--- START ---

import Literature.AlgebraicGeometry.Frobenioids.Monoids
import Mathlib.GroupTheory.OrderOfElement
import Mathlib.Algebra.Group.TypeTags.Basic
import Mathlib.Data.ZMod.Defs
import HarnessLib

/-!
# Frobenioids I, §0 "Monoids": *torsion-free* and *characteristically injective* — Mathlib bindings,
# instance witnesses, and the kernel status of the two predicates as FACT-LIST rows

Mochizuki, *The geometry of Frobenioids I: the general theory*, Kyushu J. Math. **62** (2008)
293–400, §0 "Monoids", kurims text p. 11 [cite: MochizukiFrdI2008, §0 p.11]:

  "We shall say that `M` is *torsion-free* if `M` has no torsion elements";
  "we shall say that [a morphism of monoids `M₁ → M₂`] is *characteristically injective* if it is
  injective and, moreover, induces an injection `M₁^char ↪ M₂^char`".

Both are DEFINITIONS of `Monoids.lean` (`IsTorsionFree M`, a `structure … : Prop`;
`IsCharInjective φ := Injective φ ∧ Injective (associatesMap φ)`), i.e. HYPOTHESIS PREDICATES that the
paper switches on per sentence — not closed published facts.  PROOF-ONLY companion (abc-iut cell, block F
fact-proving wave, FACT-LIST rows F-2361 `IsTorsionFree` and F-1124 `IsCharInjective`, tranche 42): it
records, in kernel,

* the Mathlib bindings: `IsTorsionFree M ↔ ∀ a, IsOfFinOrder a → a = 1`
  (`isTorsionFree_iff_eq_one_of_isOfFinOrder`); Mathlib's `IsMulTorsionFree M` (injective power maps)
  implies it (`IsTorsionFree.of_isMulTorsionFree`) and is EQUIVALENT to it on commutative groups
  (`isTorsionFree_iff_isMulTorsionFree`); char-injectivity of identities, isomorphisms and composites
  (the instance form the cell's consumers use — an injection into a SHARP monoid is characteristically
  injective — is already landed: `isCharInjective_of_injective_of_isSharp`, `PadicFrobenioidZeroMonoid.lean`,
  and `isCharInjective_of_injective_of_isSharp_target`, `PerfectionPreFrobenioid.lean`; not restated);
* instance witnesses: `(ℕ, +)` is torsion-free; the identity is characteristically injective;
* that the UNIVERSAL CLOSURES of the two rows are FALSE as typed (so the rows are schemata, consumable
  only in instance form — refuting OUR universal closure is not a statement about print):
  `ZMod 3` (multiplicatively) is not torsion-free (`2 ^ 2 = 1`, `2 ≠ 1`); the trivial homomorphism
  `(ℕ, +) → (ℕ, +)` is not characteristically injective; and — showing that the second clause of the
  definition is not redundant — the INJECTIVE inclusion `(ℕ, +) ↪ (ℤ, +)` is not characteristically
  injective (`ℤ^char = 0` while `ℕ^char = ℕ`).

No statement of the paper is strengthened; nothing here is specific to the abc programme.
-/

namespace Literature.AlgebraicGeometry.Frobenioids

open Function

universe u

variable {M : Type u} [CommMonoid M]

/-! ### `IsTorsionFree`: bindings and witnesses (FACT-LIST F-2361) -/

/-- Binding to Mathlib's order vocabulary: `M` is torsion-free in the sense of FrdI §0 p. 11 iff every
element of finite order is trivial. [cite: MochizukiFrdI2008, §0 p.11] -/
theorem isTorsionFree_iff_eq_one_of_isOfFinOrder :
    IsTorsionFree M ↔ ∀ a : M, IsOfFinOrder a → a = 1 := by
  rw [isTorsionFree_iff]
  refine ⟨fun h a ha => ?_, fun h a n hn han => h a (isOfFinOrder_iff_pow_eq_one.mpr ⟨n, hn, han⟩)⟩
  obtain ⟨n, hn, han⟩ := isOfFinOrder_iff_pow_eq_one.mp ha
  exact h a n hn han

/-- Mathlib's `IsMulTorsionFree` (every power map `a ↦ a ^ n`, `n ≠ 0`, injective) implies torsion-free
in the sense of FrdI §0 p. 11. (The converse fails for general commutative monoids: torsion-freeness of
`M` does not make `M^gp` torsion-free.) [cite: MochizukiFrdI2008, §0 p.11] -/
theorem IsTorsionFree.of_isMulTorsionFree [IsMulTorsionFree M] : IsTorsionFree M :=
  ⟨fun _a _n hn han => (pow_eq_one_iff_left hn.ne').mp han⟩

/-- On a commutative GROUP the two notions coincide: torsion-free (FrdI §0 p. 11) iff Mathlib's
`IsMulTorsionFree`. [cite: MochizukiFrdI2008, §0 p.11] -/
theorem isTorsionFree_iff_isMulTorsionFree {G : Type u} [CommGroup G] :
    IsTorsionFree G ↔ IsMulTorsionFree G := by
  rw [isMulTorsionFree_iff_not_isOfFinOrder, isTorsionFree_iff_eq_one_of_isOfFinOrder]
  exact ⟨fun h a ha hfin => ha (h a hfin), fun h a hfin => by_contra fun ha => h ha hfin⟩

/-- A torsion-free monoid has no non-trivial element of finite order (dot-notation form of the
binding). [cite: MochizukiFrdI2008, §0 p.11] -/
theorem IsTorsionFree.eq_one_of_isOfFinOrder (h : IsTorsionFree M) {a : M} (ha : IsOfFinOrder a) :
    a = 1 :=
  isTorsionFree_iff_eq_one_of_isOfFinOrder.mp h a ha

/-- The trivial monoid is torsion-free. [cite: MochizukiFrdI2008, §0 p.11] -/
theorem isTorsionFree_of_subsingleton [Subsingleton M] : IsTorsionFree M :=
  ⟨fun a _ _ _ => Subsingleton.elim a 1⟩

/-- Instance witness: the divisor monoid `(ℕ, +)` (written multiplicatively) is torsion-free.
[cite: MochizukiFrdI2008, §0 p.11] -/
theorem isTorsionFree_multiplicative_nat : IsTorsionFree (Multiplicative ℕ) :=
  IsTorsionFree.of_isMulTorsionFree

/-- Instance witness: `(ℤ, +)` (written multiplicatively) is torsion-free.
[cite: MochizukiFrdI2008, §0 p.11] -/
theorem isTorsionFree_multiplicative_int : IsTorsionFree (Multiplicative ℤ) :=
  IsTorsionFree.of_isMulTorsionFree

/-- `ZMod 3`, as a multiplicative commutative monoid, is NOT torsion-free: `2 ^ 2 = 1` and `2 ≠ 1`.
[cite: MochizukiFrdI2008, §0 p.11] -/
theorem not_isTorsionFree_zmod_three : ¬ IsTorsionFree (ZMod 3) := fun h =>
  absurd (h.eq_one_of_pow_eq_one 2 2 two_pos (by decide)) (by decide)

/-- **The universal closure of FACT-LIST row F-2361 is false**: "every commutative monoid is
torsion-free" fails at `ZMod 3`.  `IsTorsionFree` is a hypothesis predicate (FrdI §0 p. 11), consumable
only in instance form; this refutes OUR universal closure, not a statement of the paper.
[cite: MochizukiFrdI2008, §0 p.11] -/
theorem not_forall_isTorsionFree : ¬ ∀ (M : Type) [CommMonoid M], IsTorsionFree M := fun h =>
  not_isTorsionFree_zmod_three (h (ZMod 3))

/-! ### `IsCharInjective`: bindings and witnesses (FACT-LIST F-1124) -/

section CharInjective

variable {N : Type u} [CommMonoid N] {P : Type u} [CommMonoid P]

/-- `associatesMap` of the identity is the identity. [cite: MochizukiFrdI2008, §0 p.11] -/
theorem associatesMap_id_apply (x : Associates M) : associatesMap (MonoidHom.id M) x = x := by
  obtain ⟨a, rfl⟩ := Associates.mk_surjective x
  rfl

/-- `associatesMap` is functorial: `(ψ ∘ φ)^char = ψ^char ∘ φ^char`. [cite: MochizukiFrdI2008, §0 p.11] -/
theorem associatesMap_comp_apply (φ : M →* N) (ψ : N →* P) (x : Associates M) :
    associatesMap (ψ.comp φ) x = associatesMap ψ (associatesMap φ x) := by
  obtain ⟨a, rfl⟩ := Associates.mk_surjective x
  rfl

/-- The identity is characteristically injective. [cite: MochizukiFrdI2008, §0 p.11] -/
theorem isCharInjective_id : IsCharInjective (MonoidHom.id M) :=
  ⟨injective_id, fun x y h => by rwa [associatesMap_id_apply, associatesMap_id_apply] at h⟩

/-- Characteristically injective morphisms compose. [cite: MochizukiFrdI2008, §0 p.11] -/
theorem IsCharInjective.comp {φ : M →* N} {ψ : N →* P} (hψ : IsCharInjective ψ)
    (hφ : IsCharInjective φ) : IsCharInjective (ψ.comp φ) :=
  ⟨hψ.1.comp hφ.1, fun x y h => hφ.2 (hψ.2 (by
    rwa [associatesMap_comp_apply, associatesMap_comp_apply] at h))⟩

/-- An isomorphism of monoids is characteristically injective. [cite: MochizukiFrdI2008, §0 p.11] -/
theorem isCharInjective_mulEquiv (e : M ≃* N) : IsCharInjective (e : M →* N) := by
  refine ⟨e.injective, fun x y h => ?_⟩
  obtain ⟨a, rfl⟩ := Associates.mk_surjective x
  obtain ⟨b, rfl⟩ := Associates.mk_surjective y
  rw [associatesMap_mk, associatesMap_mk, Associates.mk_eq_mk_iff_associated] at h
  obtain ⟨u, hu⟩ := h
  rw [Associates.mk_eq_mk_iff_associated]
  refine ⟨Units.map (e.symm : N →* M) u, e.injective ?_⟩
  rw [map_mul, Units.coe_map, MonoidHom.coe_coe, MulEquiv.apply_symm_apply]
  exact hu

/-- The trivial homomorphism `(ℕ, +) → (ℕ, +)` is not characteristically injective (it is not even
injective: `0 ↦ 0`, `1 ↦ 0`). [cite: MochizukiFrdI2008, §0 p.11] -/
theorem not_isCharInjective_one_nat :
    ¬ IsCharInjective (1 : Multiplicative ℕ →* Multiplicative ℕ) := fun h =>
  absurd (@h.1 (Multiplicative.ofAdd 0) (Multiplicative.ofAdd 1) rfl) (by decide)

/-- The inclusion `(ℕ, +) ↪ (ℤ, +)`, multiplicatively (`AddMonoidHom.toMultiplicative (Nat.castAddMonoidHom ℤ)`),
is injective … [cite: MochizukiFrdI2008, §0 p.11] -/
theorem natCast_toMultiplicative_injective :
    Injective (AddMonoidHom.toMultiplicative (Nat.castAddMonoidHom ℤ)) := fun a b h => by
  have h' : ((Multiplicative.toAdd a : ℕ) : ℤ) = (Multiplicative.toAdd b : ℕ) :=
    congrArg Multiplicative.toAdd h
  exact Multiplicative.toAdd.injective (Nat.cast_injective h')

/-- … but NOT characteristically injective: `ℤ` is a group, so `ℤ^char` is trivial, whereas `1 ∈ ℕ` is
not a unit, so `ℕ^char → ℤ^char` identifies the classes of `0` and `1`.  Hence the second clause of the
definition of "characteristically injective" (FrdI §0 p. 11) is not a consequence of the first.
[cite: MochizukiFrdI2008, §0 p.11] -/
theorem not_isCharInjective_natCast_toMultiplicative :
    ¬ IsCharInjective (AddMonoidHom.toMultiplicative (Nat.castAddMonoidHom ℤ)) := by
  rintro ⟨-, h⟩
  have h1 : associatesMap (AddMonoidHom.toMultiplicative (Nat.castAddMonoidHom ℤ))
        (Associates.mk (Multiplicative.ofAdd 1)) =
      associatesMap (AddMonoidHom.toMultiplicative (Nat.castAddMonoidHom ℤ))
        (Associates.mk (Multiplicative.ofAdd 0)) := by
    rw [associatesMap_mk, associatesMap_mk, Associates.mk_eq_mk_iff_associated]
    exact (associated_one_iff_isUnit.mpr (Group.isUnit _)).trans
      (associated_one_iff_isUnit.mpr (Group.isUnit _)).symm
  obtain ⟨u, hu⟩ := Associates.mk_eq_mk_iff_associated.mp (h h1)
  have hu' : (1 : ℕ) + Multiplicative.toAdd (u : Multiplicative ℕ) = 0 := congrArg Multiplicative.toAdd hu
  omega

/-- **The universal closure of FACT-LIST row F-1124 is false**: "every morphism of commutative monoids
is characteristically injective" fails at the trivial endomorphism of `(ℕ, +)` (and, for injective
morphisms, at `(ℕ, +) ↪ (ℤ, +)`).  `IsCharInjective` is a hypothesis predicate (FrdI §0 p. 11),
consumable only in instance form; this refutes OUR universal closure, not a statement of the paper.
[cite: MochizukiFrdI2008, §0 p.11] -/
theorem not_forall_isCharInjective :
    ¬ ∀ (M N : Type) [CommMonoid M] [CommMonoid N] (φ : M →* N), IsCharInjective φ := fun h =>
  not_isCharInjective_one_nat (h _ _ 1)

/-- Even restricted to INJECTIVE morphisms the closure is false. [cite: MochizukiFrdI2008, §0 p.11] -/
theorem not_forall_isCharInjective_of_injective :
    ¬ ∀ (M N : Type) [CommMonoid M] [CommMonoid N] (φ : M →* N), Injective φ → IsCharInjective φ :=
  fun h => not_isCharInjective_natCast_toMultiplicative (h _ _ _ natCast_toMultiplicative_injective)

end CharInjective

end Literature.AlgebraicGeometry.Frobenioids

--- END ---

**About this exercise**
Once you have located every line with the word "identity" in the material above, list those lines.

**Answer area**
* instance witnesses: `(ℕ, +)` is torsion-free; the identity is characteristically injective;
/-- `associatesMap` of the identity is the identity. [cite: MochizukiFrdI2008, §0 p.11] -/
/-- The identity is characteristically injective. [cite: MochizukiFrdI2008, §0 p.11] -/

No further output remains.